DIAMOND21 (V0.9.9, https://github.com/bbuchfink/diamond/) was used for the alignment of unigenes sequences with those of bacteria, fungi, archaea, and viruses extracted from NCBI’s NR database (Version 2018-01-02, https://www.ncbi.nlm.nih.gov/), and LCA algorithm was adopted to determine the species annotation information of the sequence. Out of the results of the LCA annotation and gene abundance table, the abundance of each sample at each taxonomy and the corresponding gene abundance tables were acquired14,18,22. Based on the abundance tables at each taxonomy level, Krona analysis23, relative abundance overview, and abundance clustering heatmap were performed, combined with PCA24 (R ade4 package, Version 3.2.1) and NMDS25 (R vegan package, Version 2.15.3) analysis of dimension reduction. LEfSe analysis was used to search for species differences between groups26.

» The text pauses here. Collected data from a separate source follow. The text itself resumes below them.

import Mathlib
import HarnessLib
import Summits.Ventures.LatticeQCDFlow.Exactness.NCMCGeneralSpaceIndicatorCLT
import Summits.Ventures.LatticeQCDFlow.Exactness.NCMCGeneralSpaceEventTauIntPositive
import Summits.Ventures.LatticeQCDFlow.Exactness.NCMCGeneralSpaceOccupancyChainCLT
import Summits.Ventures.LatticeQCDFlow.Exactness.NCMCGeneralSpaceReplicaTStatisticIndep

/-!
# Event frequencies and the NCMC lane: the replica-`t` bar over `R ≥ 2` independent chains from ANY starts has limiting coverage `L_R(q)` UNCONDITIONALLY (no variance hypothesis — `τ_int > 0` for every event under a Doeblin power)

HONEST FRAMING: exact (Metropolis-corrected) sampling algorithms for lattice gauge theory;
figures of merit are autocorrelation/cost numbers at stated couplings and volumes; no
continuum-physics claim.

Venture `LatticeQCDFlow` (cell pub-lqcd), topic `Exactness`; FANOUT row 13 (`eng-snf`, GEN-24).  NEW
WORK of the cell — composition of GEN-19/21 `tendstoInDistribution_indicator_timeAverage_of_nHit`
(the CLT of an event frequency along one chain from any start), GEN-21
`tauInt_setACF_pos_of_nHit` (every non-trivial event has `τ_int > 0` under a Doeblin power), GEN-23
I `tendsto_measure_abs_studentised_le_of_indep` and, for the NCMC instance, the expanded-ensemble
chain of `NCMCGeneralSpaceOccupancyChainCLT`.  No definition; nothing cited as a fact.

WHY (row 13).  The replica-`t` / jackknife bar's universal limiting coverage `L_R(q)` (GEN-23 K4,
GEN-24 `NCMCGeneralSpaceReplicaTStatisticStudent`: Student's ratio probability) needs `σ²_f > 0`.
For EVENT FREQUENCIES — the NCMC lane's `target_means` (occupancy of the target level), switch
acceptance rates, indicator diagnostics — that hypothesis is AUTOMATIC: GEN-21 proved
`τ_int(ρ_A) > 0` for every event with `0 < π(A) < 1` under any Doeblin power.  So the engine's
`run_ncmc_chain` over a batch of `B ≥ 2` replicas started from ANY initial states reports a
`target_means ± q·ŝe_JK` bar whose coverage tends to `L_B(q)` with no further assumption.

## Content
* **`tendsto_measure_abs_indicatorReplicaT_le_of_nHit`** (§1) — `κ` Markov, `π` invariant,
  `(nHit κ m)(z,·) ≥ ε ν` (`ε ≠ 0`, `0 < m`), `A` measurable with `0 < π(A) < 1`, `R ≥ 2`
  independent chains with ANY initial laws, `q ≥ 0`: `P(|t_n(p̂)| ≤ q) → L_R(q)`.
* **`CrooksPair.ncmc_targetMeans_replicaT_of_sq`** (§2) — the NCMC lane (Crooks pair, `T₀, T₁`
  leaving `ν₀, ν₁` invariant, two-step certificate `ε • ν ≤ (nHit Q 2)(z,·)`, `e^{−ΔF} = Z₁/Z₀`), `R ≥ 2`
  replicas from ANY initial states `z_r`: the `target_means` replica-`t` bar around `σ(c − ΔF)` has
  limiting coverage `L_R(q)`.

NOT CLAIMED: the logit (`dF_occ`) form of the bar (delta method per replica — routine, not filed);
dependent replicas; anything numerical.
-/

namespace Summit.Ventures.LatticeQCDFlow.Exactness.GeneralNCMC

open MeasureTheory ProbabilityTheory Set Filter Finset
open scoped ENNReal NNReal Topology

/-! ## §1 Event frequencies along any Doeblin-power chain -/

section Event

variable {S : Type*} [MeasurableSpace S]
  {κ : Kernel S S} [IsMarkovKernel κ] {π : Measure S} [IsProbabilityMeasure π]
  {ν : Measure S} [IsProbabilityMeasure ν] {ε : ℝ≥0∞} {m : ℕ}
  {ι : Type*} [Fintype ι] [Nontrivial ι]

/-- **THE REPLICA-`t` BAR OF AN EVENT FREQUENCY HAS LIMITING COVERAGE `L_R(q)`, UNCONDITIONALLY.**
`κ` Markov, `π` invariant, `(nHit κ m)(z, ·) ≥ ε ν` (`ε ≠ 0`, `0 < m`), `A` measurable with
`0 < π(A) < 1`; `R = card ι ≥ 2` INDEPENDENT chains with ANY initial laws `μ_r`; `q ≥ 0`.  With
`p̂_{r,n}` the frequency of `A` along replica `r`:
`P(|((1/R)Σ_r p̂_{r,n} − π(A))/√(Σ_r (p̂_{r,n} − p̄̂_n)²/(R(R−1)))| ≤ q) → N(0,1)^{⊗R}{|t| ≤ q}`. -/
theorem tendsto_measure_abs_indicatorReplicaT_le_of_nHit (hπ : Kernel.Invariant κ π) (hε : ε ≠ 0)
    (hmin : ∀ z, ε • ν ≤ nHit κ m z) (hm : 0 < m)
    {A : Set S} (hA : MeasurableSet A) (h0 : 0 < π.real A) (h1 : π.real A < 1)
    (μ : ι → Measure S) [∀ r, IsProbabilityMeasure (μ r)]
    [∀ r, IsProbabilityMeasure (Kernel.trajMeasure (X := fun _ : ℕ => S) (μ r)
        (fun n : ℕ => κ.comap (fun hh : (i : ↥(Finset.Iic n)) → S => hh ⟨n, Finset.mem_Iic.2 le_rfl⟩)
          (measurable_pi_apply _)))] {q : ℝ} (hq : 0 ≤ q) :
    Tendsto (fun n : ℕ => (Measure.pi fun r => Kernel.trajMeasure (X := fun _ : ℕ => S) (μ r)
        (fun n : ℕ => κ.comap (fun hh : (i : ↥(Finset.Iic n)) → S => hh ⟨n, Finset.mem_Iic.2 le_rfl⟩)
          (measurable_pi_apply _)))
        {x : ι → ℕ → S |
          |((∑ r, (∑ t ∈ range n, A.indicator (1 : S → ℝ) (x r t)) / n) / Fintype.card ι - π.real A)
            / Real.sqrt ((∑ r, ((∑ t ∈ range n, A.indicator (1 : S → ℝ) (x r t)) / n
                - (∑ r', (∑ t ∈ range n, A.indicator (1 : S → ℝ) (x r' t)) / n)
                  / Fintype.card ι) ^ 2)
              / ((Fintype.card ι : ℝ) * (Fintype.card ι - 1)))| ≤ q})
      atTop
      (𝓝 ((Measure.pi fun _ : ι => gaussianReal 0 1) {z : ι → ℝ | |(∑ r, z r) / Fintype.card ι
        / Real.sqrt ((∑ r, (z r - (∑ r', z r') / Fintype.card ι) ^ 2)
            / ((Fintype.card ι : ℝ) * (Fintype.card ι - 1)))| ≤ q})) := by
  set v : ℝ≥0 := Real.toNNReal (2 * Scoring.tauInt (setACF κ π A) * (π.real A * (1 - π.real A)))
    with hv
  have hvpos : 0 < 2 * Scoring.tauInt (setACF κ π A) * (π.real A * (1 - π.real A)) := by
    have hτ := tauInt_setACF_pos_of_nHit hπ hε hmin hm hA h0 h1
    have hp : 0 < π.real A * (1 - π.real A) := mul_pos h0 (sub_pos.2 h1)
    positivity
  have hv0 : v ≠ 0 := by
    rw [hv, Ne, Real.toNNReal_eq_zero, not_le]
    exact hvpos
  have hclt : ∀ r : ι, TendstoInDistribution (fun (n : ℕ) (x : ℕ → S) =>
        Real.sqrt (n : ℝ) * ((∑ t ∈ range n, A.indicator (1 : S → ℝ) (x t)) / n - π.real A))
      atTop id (fun _ => Kernel.trajMeasure (X := fun _ : ℕ => S) (μ r)
        (fun n : ℕ => κ.comap (fun hh : (i : ↥(Finset.Iic n)) → S => hh ⟨n, Finset.mem_Iic.2 le_rfl⟩)
          (measurable_pi_apply _))) (gaussianReal 0 v) := fun r =>
    tendstoInDistribution_indicator_timeAverage_of_nHit hπ hε hmin hm hA h0 h1 (μ r)
      (P' := gaussianReal 0 v) (Y := id) HasLaw.id
  have hmeas : ∀ n : ℕ, Measurable fun x : ℕ → S =>
      (∑ t ∈ range n, A.indicator (1 : S → ℝ) (x t)) / n := fun n =>
    (Finset.measurable_sum _ fun t _ =>
      (measurable_one.indicator hA).comp (measurable_pi_apply t)).div_const _
  exact tendsto_measure_abs_studentised_le_of_indep (Ω := fun _ : ι => ℕ → S)
    (θhat := fun (_ : ι) (n : ℕ) (x : ℕ → S) => (∑ t ∈ range n, A.indicator (1 : S → ℝ) (x t)) / n)
    (fun _ n => hmeas n) (π.real A) hv0 hclt hq

end Event

/-! ## §2 The NCMC lane: `target_means ± jackknife` over replicas from any initial states -/

section NCMC

variable {Ω E : Type*} [MeasurableSpace Ω] [MeasurableSpace E]
  {ν₀ ν₁ : Measure Ω} [IsFiniteMeasure ν₀] [IsFiniteMeasure ν₁]
  {κF κR : Kernel Ω E} [IsMarkovKernel κF] [IsMarkovKernel κR] {s e : E → Ω} {W : E → ℝ} {c : ℝ}
  {T₀ T₁ : Kernel Ω Ω} [IsMarkovKernel T₀] [IsMarkovKernel T₁] {ε : ℝ≥0∞}
  {ν : Measure (Bool × Ω)} [IsProbabilityMeasure ν]
  {ι : Type*} [Fintype ι] [Nontrivial ι]

/-- **THE NCMC LANE'S `target_means` REPLICA-`t` BAR HAS LIMITING COVERAGE `L_R(q)`, FROM ANY
INITIAL STATES, UNCONDITIONALLY.**  Crooks pair, `T₀, T₁` leaving `ν₀, ν₁` invariant, two-step certificate
`ε • ν ≤ (nHit Q 2)(z, ·)` (`ε ≠ 0`) for `Q = switchKernel ∘ₖ levelKernel`, `e^{−ΔF} = Z₁/Z₀`;
`R = card ι ≥ 2` independent replicas started from ANY states `z_r`; `q ≥ 0`.  With `p̂_{r,n}` the
target-level occupancy of replica `r` and `σ = σ(c − ΔF)`:
`P(|((1/R)Σ_r p̂_{r,n} − σ)/√(Σ_r (p̂_{r,n} − p̄̂_n)²/(R(R−1)))| ≤ q) → N(0,1)^{⊗R}{|t| ≤ q}`. -/
theorem CrooksPair.ncmc_targetMeans_replicaT_of_sq (h : CrooksPair ν₀ ν₁ κF κR s e W)
    (h0 : ν₀ univ ≠ 0) (h1 : ν₁ univ ≠ 0) (hT₀ : Kernel.Invariant T₀ ν₀)
    (hT₁ : Kernel.Invariant T₁ ν₁) (hε : ε ≠ 0)
    (hD : haveI := isMarkovKernel_switchKernel (κF := κF) (κR := κR) (c := c)
              h.measurable_W h.measurable_s h.measurable_e
      ∀ z, ε • ν ≤ nHit (switchKernel κF κR c W s e ∘ₖ levelKernel T₀ T₁) 2 z)
    {ΔF : ℝ} (hΔF : Real.exp (-ΔF) = ((ν₀ univ)⁻¹ * ν₁ univ).toReal) (z : ι → Bool × Ω)
    [hP : haveI := isMarkovKernel_switchKernel (κF := κF) (κR := κR) (c := c)
              h.measurable_W h.measurable_s h.measurable_e
      haveI := isMarkovKernel_levelKernel T₀ T₁
      ∀ r, IsProbabilityMeasure (Kernel.trajMeasure (X := fun _ : ℕ => Bool × Ω)
        (Measure.dirac (z r))
        (fun n : ℕ => (switchKernel κF κR c W s e ∘ₖ levelKernel T₀ T₁).comap
          (fun hh : (j : ↥(Finset.Iic n)) → Bool × Ω => hh ⟨n, Finset.mem_Iic.2 le_rfl⟩)
          (measurable_pi_apply _)))] {q : ℝ} (hq : 0 ≤ q) :
    haveI := isMarkovKernel_switchKernel (κF := κF) (κR := κR) (c := c)
      h.measurable_W h.measurable_s h.measurable_e
    haveI := isMarkovKernel_levelKernel T₀ T₁
    Tendsto (fun n : ℕ => (Measure.pi fun r => Kernel.trajMeasure (X := fun _ : ℕ => Bool × Ω)
        (Measure.dirac (z r))
        (fun n : ℕ => (switchKernel κF κR c W s e ∘ₖ levelKernel T₀ T₁).comap
          (fun hh : (j : ↥(Finset.Iic n)) → Bool × Ω => hh ⟨n, Finset.mem_Iic.2 le_rfl⟩)
          (measurable_pi_apply _)))
        {x : ι → ℕ → Bool × Ω |
          |((∑ r, (∑ i ∈ range n, (targetLevel Ω).indicator (1 : Bool × Ω → ℝ) (x r i)) / n)
              / Fintype.card ι - Real.sigmoid (c - ΔF))
            / Real.sqrt ((∑ r,
                ((∑ i ∈ range n, (targetLevel Ω).indicator (1 : Bool × Ω → ℝ) (x r i)) / n
                  - (∑ r', (∑ i ∈ range n, (targetLevel Ω).indicator (1 : Bool × Ω → ℝ) (x r' i)) / n)
                    / Fintype.card ι) ^ 2)
              / ((Fintype.card ι : ℝ) * (Fintype.card ι - 1)))| ≤ q})
      atTop
      (𝓝 ((Measure.pi fun _ : ι => gaussianReal 0 1) {y : ι → ℝ | |(∑ r, y r) / Fintype.card ι
        / Real.sqrt ((∑ r, (y r - (∑ r', y r') / Fintype.card ι) ^ 2)
            / ((Fintype.card ι : ℝ) * (Fintype.card ι - 1)))| ≤ q})) := by
  haveI := isMarkovKernel_switchKernel (κF := κF) (κR := κR) (c := c)
    h.measurable_W h.measurable_s h.measurable_e
  haveI := isMarkovKernel_levelKernel T₀ T₁
  haveI := isProbabilityMeasure_jointLaw c ν₀ ν₁ h0
  have hπ : Kernel.Invariant (switchKernel κF κR c W s e ∘ₖ levelKernel T₀ T₁)
      ((jointWeight c ν₀ ν₁ univ)⁻¹ • jointWeight c ν₀ ν₁) :=
    invariant_smul _ (iteration_invariant h hT₀ hT₁ c) _
  have hσ := jointLaw_real_targetLevel c ν₀ ν₁ h0 h1 hΔF
  have hp0 : 0 < ((jointWeight c ν₀ ν₁ univ)⁻¹ • jointWeight c ν₀ ν₁).real (targetLevel Ω) := by
    rw [hσ]; exact Real.sigmoid_pos _
  have hp1 : ((jointWeight c ν₀ ν₁ univ)⁻¹ • jointWeight c ν₀ ν₁).real (targetLevel Ω) < 1 := by
    rw [hσ]; exact Real.sigmoid_lt_one _
  rw [← hσ]
  exact tendsto_measure_abs_indicatorReplicaT_le_of_nHit hπ hε hD (by norm_num)
    measurableSet_targetLevel hp0 hp1 (fun r => Measure.dirac (z r)) hq

end NCMC

end Summit.Ventures.LatticeQCDFlow.Exactness.GeneralNCMC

DIAMOND software was used to align unigenes with those in the functional database, including the KEGG database (Version 2018-01-01, http://www.kegg.jp/kegg/)27,28, eggNOG database (Version 4.5, http://eggnogdb.embl.de/#/app/home)29, and CAZy database (Version 201801, http://www.cazy.org/)30. According to the alignment results, the relative abundance at different functional levels was calculated. Based on the abundance table at each taxonomy level, annotated genes statistics, relative abundance overview, and abundance clustering heat map were carried out, combined with PCA and NMDS analysis of dimension reduction, metabolic pathway comparative analysis, as well as Metastatic and LEfSe analysis on inter-group functional differences.

Data Records

The raw metagenomic sequencing data (fastq format) were deposited in NCBI’s Sequence Read Archive (PRJNA933393)31,32,33,34,35,36.

Technical Validation

Contaminants and trim reads of the metagenomic sequencing data were removed and the clean reads accounted for more than 99% (Fig. 2), illustrating that the data had incredible quality. To ensure unbiased data production, Randomization principles were carried out and abided by sample collection, extraction, and CLas infection rate detection. Using several pieces of software, we confirmed the technical validation of the taxonomic assignments, completeness, and function annotations.